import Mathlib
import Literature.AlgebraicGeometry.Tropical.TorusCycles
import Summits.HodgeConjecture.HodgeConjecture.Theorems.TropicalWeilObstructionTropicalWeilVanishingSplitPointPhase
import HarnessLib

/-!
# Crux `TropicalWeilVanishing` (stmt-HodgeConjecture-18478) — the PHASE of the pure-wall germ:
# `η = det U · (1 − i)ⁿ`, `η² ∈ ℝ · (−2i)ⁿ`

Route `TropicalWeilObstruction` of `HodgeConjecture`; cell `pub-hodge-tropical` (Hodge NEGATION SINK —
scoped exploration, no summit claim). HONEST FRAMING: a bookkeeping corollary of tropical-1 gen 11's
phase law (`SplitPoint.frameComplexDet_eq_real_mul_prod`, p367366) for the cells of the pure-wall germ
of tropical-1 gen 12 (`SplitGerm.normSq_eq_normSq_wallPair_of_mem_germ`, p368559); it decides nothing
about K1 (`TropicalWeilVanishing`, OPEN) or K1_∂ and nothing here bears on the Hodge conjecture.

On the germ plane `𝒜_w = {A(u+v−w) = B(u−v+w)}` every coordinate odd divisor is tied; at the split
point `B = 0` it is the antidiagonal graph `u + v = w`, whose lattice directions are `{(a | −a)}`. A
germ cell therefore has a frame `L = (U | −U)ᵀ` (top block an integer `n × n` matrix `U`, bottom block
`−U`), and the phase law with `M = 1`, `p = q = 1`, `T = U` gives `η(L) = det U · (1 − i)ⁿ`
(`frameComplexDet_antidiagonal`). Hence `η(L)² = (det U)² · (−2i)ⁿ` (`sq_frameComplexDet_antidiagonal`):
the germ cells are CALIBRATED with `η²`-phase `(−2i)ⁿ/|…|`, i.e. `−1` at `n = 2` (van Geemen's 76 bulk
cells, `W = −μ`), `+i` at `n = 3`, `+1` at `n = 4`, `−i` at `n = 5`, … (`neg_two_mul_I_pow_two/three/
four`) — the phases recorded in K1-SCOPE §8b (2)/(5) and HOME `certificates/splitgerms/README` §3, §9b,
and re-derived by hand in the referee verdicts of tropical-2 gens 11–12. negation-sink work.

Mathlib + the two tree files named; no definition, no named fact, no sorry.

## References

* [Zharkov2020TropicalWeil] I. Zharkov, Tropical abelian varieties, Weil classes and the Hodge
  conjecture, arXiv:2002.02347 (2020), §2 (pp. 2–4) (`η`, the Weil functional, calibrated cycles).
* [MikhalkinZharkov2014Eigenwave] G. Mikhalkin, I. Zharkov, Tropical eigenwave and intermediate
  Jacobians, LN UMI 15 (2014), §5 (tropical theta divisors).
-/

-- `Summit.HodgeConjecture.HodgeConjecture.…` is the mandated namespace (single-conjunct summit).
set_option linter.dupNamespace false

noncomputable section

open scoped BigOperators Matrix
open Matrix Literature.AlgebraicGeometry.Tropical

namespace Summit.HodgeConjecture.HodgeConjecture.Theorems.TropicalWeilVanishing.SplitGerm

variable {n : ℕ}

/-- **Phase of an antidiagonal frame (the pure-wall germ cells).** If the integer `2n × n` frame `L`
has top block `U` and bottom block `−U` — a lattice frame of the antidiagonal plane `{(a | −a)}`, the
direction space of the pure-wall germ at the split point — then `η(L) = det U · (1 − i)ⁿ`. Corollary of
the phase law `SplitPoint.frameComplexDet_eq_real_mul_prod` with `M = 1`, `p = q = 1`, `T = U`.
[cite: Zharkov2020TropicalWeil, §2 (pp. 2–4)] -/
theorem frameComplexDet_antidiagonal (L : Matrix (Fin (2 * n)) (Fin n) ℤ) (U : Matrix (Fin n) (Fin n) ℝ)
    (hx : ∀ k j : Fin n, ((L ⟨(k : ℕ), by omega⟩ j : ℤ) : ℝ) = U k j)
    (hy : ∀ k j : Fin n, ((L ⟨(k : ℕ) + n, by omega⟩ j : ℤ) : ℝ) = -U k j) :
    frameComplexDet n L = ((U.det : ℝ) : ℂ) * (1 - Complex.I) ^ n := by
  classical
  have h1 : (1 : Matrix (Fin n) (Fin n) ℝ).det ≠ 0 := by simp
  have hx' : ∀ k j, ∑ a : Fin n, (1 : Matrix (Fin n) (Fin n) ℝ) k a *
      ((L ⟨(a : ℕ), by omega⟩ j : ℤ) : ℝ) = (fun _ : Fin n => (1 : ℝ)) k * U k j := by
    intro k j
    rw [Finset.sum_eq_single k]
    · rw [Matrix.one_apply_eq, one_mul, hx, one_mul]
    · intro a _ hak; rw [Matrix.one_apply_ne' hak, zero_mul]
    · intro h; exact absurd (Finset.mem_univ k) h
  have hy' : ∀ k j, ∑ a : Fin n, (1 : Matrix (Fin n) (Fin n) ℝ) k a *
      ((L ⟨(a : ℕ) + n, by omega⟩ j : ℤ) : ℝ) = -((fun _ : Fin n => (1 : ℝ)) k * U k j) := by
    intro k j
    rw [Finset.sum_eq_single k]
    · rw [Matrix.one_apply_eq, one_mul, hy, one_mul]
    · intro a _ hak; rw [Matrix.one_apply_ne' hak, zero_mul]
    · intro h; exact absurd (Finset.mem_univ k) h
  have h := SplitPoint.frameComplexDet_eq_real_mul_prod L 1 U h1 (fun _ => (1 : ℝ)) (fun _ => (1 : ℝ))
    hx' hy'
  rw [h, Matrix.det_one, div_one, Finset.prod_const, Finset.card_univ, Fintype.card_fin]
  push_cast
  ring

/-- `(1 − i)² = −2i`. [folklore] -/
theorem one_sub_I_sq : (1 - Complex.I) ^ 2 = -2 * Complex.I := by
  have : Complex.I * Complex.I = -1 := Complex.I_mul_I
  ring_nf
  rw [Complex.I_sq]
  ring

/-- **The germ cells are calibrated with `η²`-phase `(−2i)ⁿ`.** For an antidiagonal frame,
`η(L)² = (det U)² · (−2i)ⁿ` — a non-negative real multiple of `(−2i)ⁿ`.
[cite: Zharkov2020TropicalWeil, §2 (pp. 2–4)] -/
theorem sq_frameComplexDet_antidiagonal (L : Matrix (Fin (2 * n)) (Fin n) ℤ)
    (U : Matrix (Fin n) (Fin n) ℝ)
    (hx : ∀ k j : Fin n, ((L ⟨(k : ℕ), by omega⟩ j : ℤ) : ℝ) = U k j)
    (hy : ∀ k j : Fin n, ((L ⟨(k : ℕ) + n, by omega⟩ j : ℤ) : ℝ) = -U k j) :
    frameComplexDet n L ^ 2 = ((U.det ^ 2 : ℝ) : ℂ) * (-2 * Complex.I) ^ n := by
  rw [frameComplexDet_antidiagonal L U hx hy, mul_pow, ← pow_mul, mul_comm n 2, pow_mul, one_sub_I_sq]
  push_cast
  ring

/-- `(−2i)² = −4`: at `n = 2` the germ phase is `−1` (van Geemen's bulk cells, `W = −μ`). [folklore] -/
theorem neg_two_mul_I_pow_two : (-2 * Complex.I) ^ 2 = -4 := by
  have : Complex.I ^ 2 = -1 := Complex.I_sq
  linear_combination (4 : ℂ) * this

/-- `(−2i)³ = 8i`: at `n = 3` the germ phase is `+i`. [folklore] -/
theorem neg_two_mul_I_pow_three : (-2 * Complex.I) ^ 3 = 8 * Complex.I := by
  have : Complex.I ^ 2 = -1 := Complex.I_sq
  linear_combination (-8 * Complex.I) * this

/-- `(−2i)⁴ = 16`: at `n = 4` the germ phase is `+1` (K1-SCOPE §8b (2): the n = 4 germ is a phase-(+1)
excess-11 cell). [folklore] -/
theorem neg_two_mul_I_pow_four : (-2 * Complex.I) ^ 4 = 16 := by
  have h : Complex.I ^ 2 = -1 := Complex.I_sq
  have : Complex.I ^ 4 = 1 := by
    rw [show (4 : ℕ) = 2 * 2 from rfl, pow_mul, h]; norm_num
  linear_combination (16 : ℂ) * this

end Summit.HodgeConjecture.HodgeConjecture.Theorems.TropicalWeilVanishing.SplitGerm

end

* REQUIRED ACTION *
Copy verbatim, from the listing above, each line from the one containing "Mathlib + the" down to the one containing "of an antidiagonal", inclusive.

* EXERCISE RESPONSE *
Mathlib + the two tree files named; no definition, no named fact, no sorry.

## References

* [Zharkov2020TropicalWeil] I. Zharkov, Tropical abelian varieties, Weil classes and the Hodge
  conjecture, arXiv:2002.02347 (2020), §2 (pp. 2–4) (`η`, the Weil functional, calibrated cycles).
* [MikhalkinZharkov2014Eigenwave] G. Mikhalkin, I. Zharkov, Tropical eigenwave and intermediate
  Jacobians, LN UMI 15 (2014), §5 (tropical theta divisors).
-/

-- `Summit.HodgeConjecture.HodgeConjecture.…` is the mandated namespace (single-conjunct summit).
set_option linter.dupNamespace false

noncomputable section

open scoped BigOperators Matrix
open Matrix Literature.AlgebraicGeometry.Tropical

namespace Summit.HodgeConjecture.HodgeConjecture.Theorems.TropicalWeilVanishing.SplitGerm

variable {n : ℕ}

/-- **Phase of an antidiagonal frame (the pure-wall germ cells).** If the integer `2n × n` frame `L`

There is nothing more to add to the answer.